Two years later he would be dead, but not before distinguishing himself in the heat of battle and saving the lives of his colleagues.

On November 6, 1917, during the final assault at Passchendaele, Belgium, Robertson and his platoon were pinned between a rock and a hard place. Behind them, barbed wire prevented retreat. Ahead of them, a German machine gun was doing it’s best to mow them down. Nonetheless, Robertson found an opening in the enemy’s flank and rushed the gunner. It wasn’t an easy sneak attack.

In a desperate struggle, Robertson killed four members of the German gun crew before wrestling away control of the machine gun and turning it on the remaining Germans. With the enemy in retreat of Robertson’s fire, his platoon advanced and joined his position.

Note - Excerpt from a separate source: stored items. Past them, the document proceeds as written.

/-- **The parallel-pair step for `(Π_{1,u})`**: for a loopless matroid with `e ∥ f`, `(Π_{1,u+1})` on `M ＼ {e}` gives
`(Π_{1,u+1})` on `M` (the rank-`0` statement on `M ／ {e}` is `profileIneq_zero`). -/
theorem profileIneq_one_of_delete_parallel (hl : ∀ x ∈ M.E, M.IsNonloop x) {e f : α} (hfE : f ∈ M.E) (hfe : f ≠ e)
    (hef : e ∈ M.closure {f}) (u : ℕ) (h : Profile.ProfileIneq (M ＼ ({e} : Set α)) 1 (u + 1)) :
    Profile.ProfileIneq M 1 (u + 1) := by
  classical
  have heE : e ∈ M.E := M.closure_subset_ground _ hef
  have he : M.Indep {e} := M.indep_singleton.2 (hl e heE)
  have heg : e ∈ gr M := by rw [← Finset.mem_coe, coe_gr]; exact heE
  have hz := profileIneq_zero (M := M ／ ({e} : Set α)) u
  unfold Profile.ProfileIneq at h hz ⊢
  -- split the rank-1 sets of M by e ∈ B
  rw [← Finset.sum_filter_add_sum_filter_not (Profile.Rq M 1) (fun B => e ∈ B)]
  have hS1 : (Profile.Rq M 1).filter (fun B => ¬ e ∈ B) = Profile.Rq (M ＼ ({e} : Set α)) 1 :=
    filter_notMem_levelSet_eq e 1
  have hS0 : ((Profile.Rq M 1).filter (fun B => e ∈ B)).image (fun B => B.erase e) = Profile.Rq (M ／ ({e} : Set α)) 0 :=
    image_erase_filter_mem_levelSet_eq he 0
  have hsum0 : ∑ B ∈ (Profile.Rq M 1).filter (fun B => e ∈ B), Profile.price M 1 (u + 1) B =
      ∑ B' ∈ Profile.Rq (M ／ ({e} : Set α)) 0, Profile.price M 1 (u + 1) (insert e B') := by
    rw [← hS0, Finset.sum_image (erase_injOn_filter_mem _ e)]
    apply Finset.sum_congr rfl
    intro B hB
    rw [Finset.insert_erase (Finset.mem_filter.1 hB).2]
  rw [hsum0, hS1]
  -- membership of the parallel class in both families
  obtain ⟨hP1, hP0⟩ := parClass_mem hl hfE hfe hef he
  have hPsub : parClass M e ⊆ (gr M).erase e := (parClass_facts hl hfE hfe hef he).1
  -- off the parallel class, the M-price equals the M＼e-price; on the contraction side every term is bounded
  have hoff : ∀ B ∈ (Profile.Rq (M ＼ ({e} : Set α)) 1).erase (parClass M e),
      Profile.price M 1 (u + 1) B = Profile.price (M ＼ ({e} : Set α)) 1 (u + 1) B := by
    intro B hB
    rw [Finset.mem_erase] at hB
    have hB' := hB.2
    rw [Profile.mem_Rq, gr_delete_singleton''] at hB'
    have hBE : (B : Set α) ⊆ M.E \ {e} := by
      intro x hx; rw [Finset.mem_coe] at hx
      have := hB'.1 hx; rw [Finset.mem_erase] at this
      exact ⟨by rw [← coe_gr]; exact_mod_cast this.2, by rw [Set.mem_singleton_iff]; exact this.1⟩
    have h1 : M.eRk (B : Set α) = 1 := by rw [← delete_singleton_eRk_eq hBE]; exact_mod_cast hB'.2
    by_cases hcl : e ∈ M.closure ((M.E \ {e}) \ (B : Set α))
    · exact price_eq_price_delete_of_mem_closure heg _ hB'.1 hcl
    · exact absurd (eq_parClass_of_eRk_one hl hfE hfe hef hB'.1 h1 hcl) hB.1
  have hpair := price_pair_le he u hPsub
  have hlev := card_levelSet_of_indep_singleton he u
  -- assemble
  have hA : ∑ B ∈ Profile.Rq (M ＼ ({e} : Set α)) 1, Profile.price M 1 (u + 1) B =
      Profile.price M 1 (u + 1) (parClass M e) +
        ∑ B ∈ (Profile.Rq (M ＼ ({e} : Set α)) 1).erase (parClass M e), Profile.price (M ＼ ({e} : Set α)) 1 (u + 1) B := by
    rw [← Finset.add_sum_erase _ _ hP1, Finset.sum_congr rfl hoff]
  have hB : ∑ B' ∈ Profile.Rq (M ／ ({e} : Set α)) 0, Profile.price M 1 (u + 1) (insert e B') ≤
      Profile.price M 1 (u + 1) (insert e (parClass M e)) +
        ∑ B' ∈ (Profile.Rq (M ／ ({e} : Set α)) 0).erase (parClass M e), Profile.price (M ／ ({e} : Set α)) 0 u B' := by
    rw [← Finset.add_sum_erase _ _ hP0]
    gcongr
    exact price_insert_le_price_contract he u _
  have hC : ∑ B ∈ Profile.Rq (M ＼ ({e} : Set α)) 1, Profile.price (M ＼ ({e} : Set α)) 1 (u + 1) B =
      Profile.price (M ＼ ({e} : Set α)) 1 (u + 1) (parClass M e) +
        ∑ B ∈ (Profile.Rq (M ＼ ({e} : Set α)) 1).erase (parClass M e), Profile.price (M ＼ ({e} : Set α)) 1 (u + 1) B :=
    (Finset.add_sum_erase _ _ hP1).symm
  have hD : ∑ B' ∈ Profile.Rq (M ／ ({e} : Set α)) 0, Profile.price (M ／ ({e} : Set α)) 0 u B' =
      Profile.price (M ／ ({e} : Set α)) 0 u (parClass M e) +
        ∑ B' ∈ (Profile.Rq (M ／ ({e} : Set α)) 0).erase (parClass M e), Profile.price (M ／ ({e} : Set α)) 0 u B' :=
    (Finset.add_sum_erase _ _ hP0).symm
  rw [hlev]
  push_cast
  linarith [hA, hB, hC, hD, hpair, h, hz]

The Second Battle of Passchendaele was now moving in the allies’ favour, and most of the units had reached their goals. As Robertson’s platoon advanced towards theirs, two friendly snipers fell injured in front of his trench. Robertson went out and carried one of them back to safety under heavy fire, but when he tried to skirt enemy fire a second time an enemy shell exploded, killing him.

Robertson remains rest in the Tyne Cot Cemetery, five miles north of the Belgian town Ypres. His marker was dubbed “Plot LVIII. Row D. Grave 26,” but his name is still remembered today by both his community and his nation.

The first Canadian hero-class vessel built for the Canadian Coast Guard and launched in May 2012 is named the CCGS Private Robertson V.C. It now patrols the Great Lake.

Here in Springhill, however, it is the community cenotaph which holds Robertson’s name for us to remember and those of the Browns, the Whites, the MacDonalds and all the other families whose loved ones paid the ultimate price.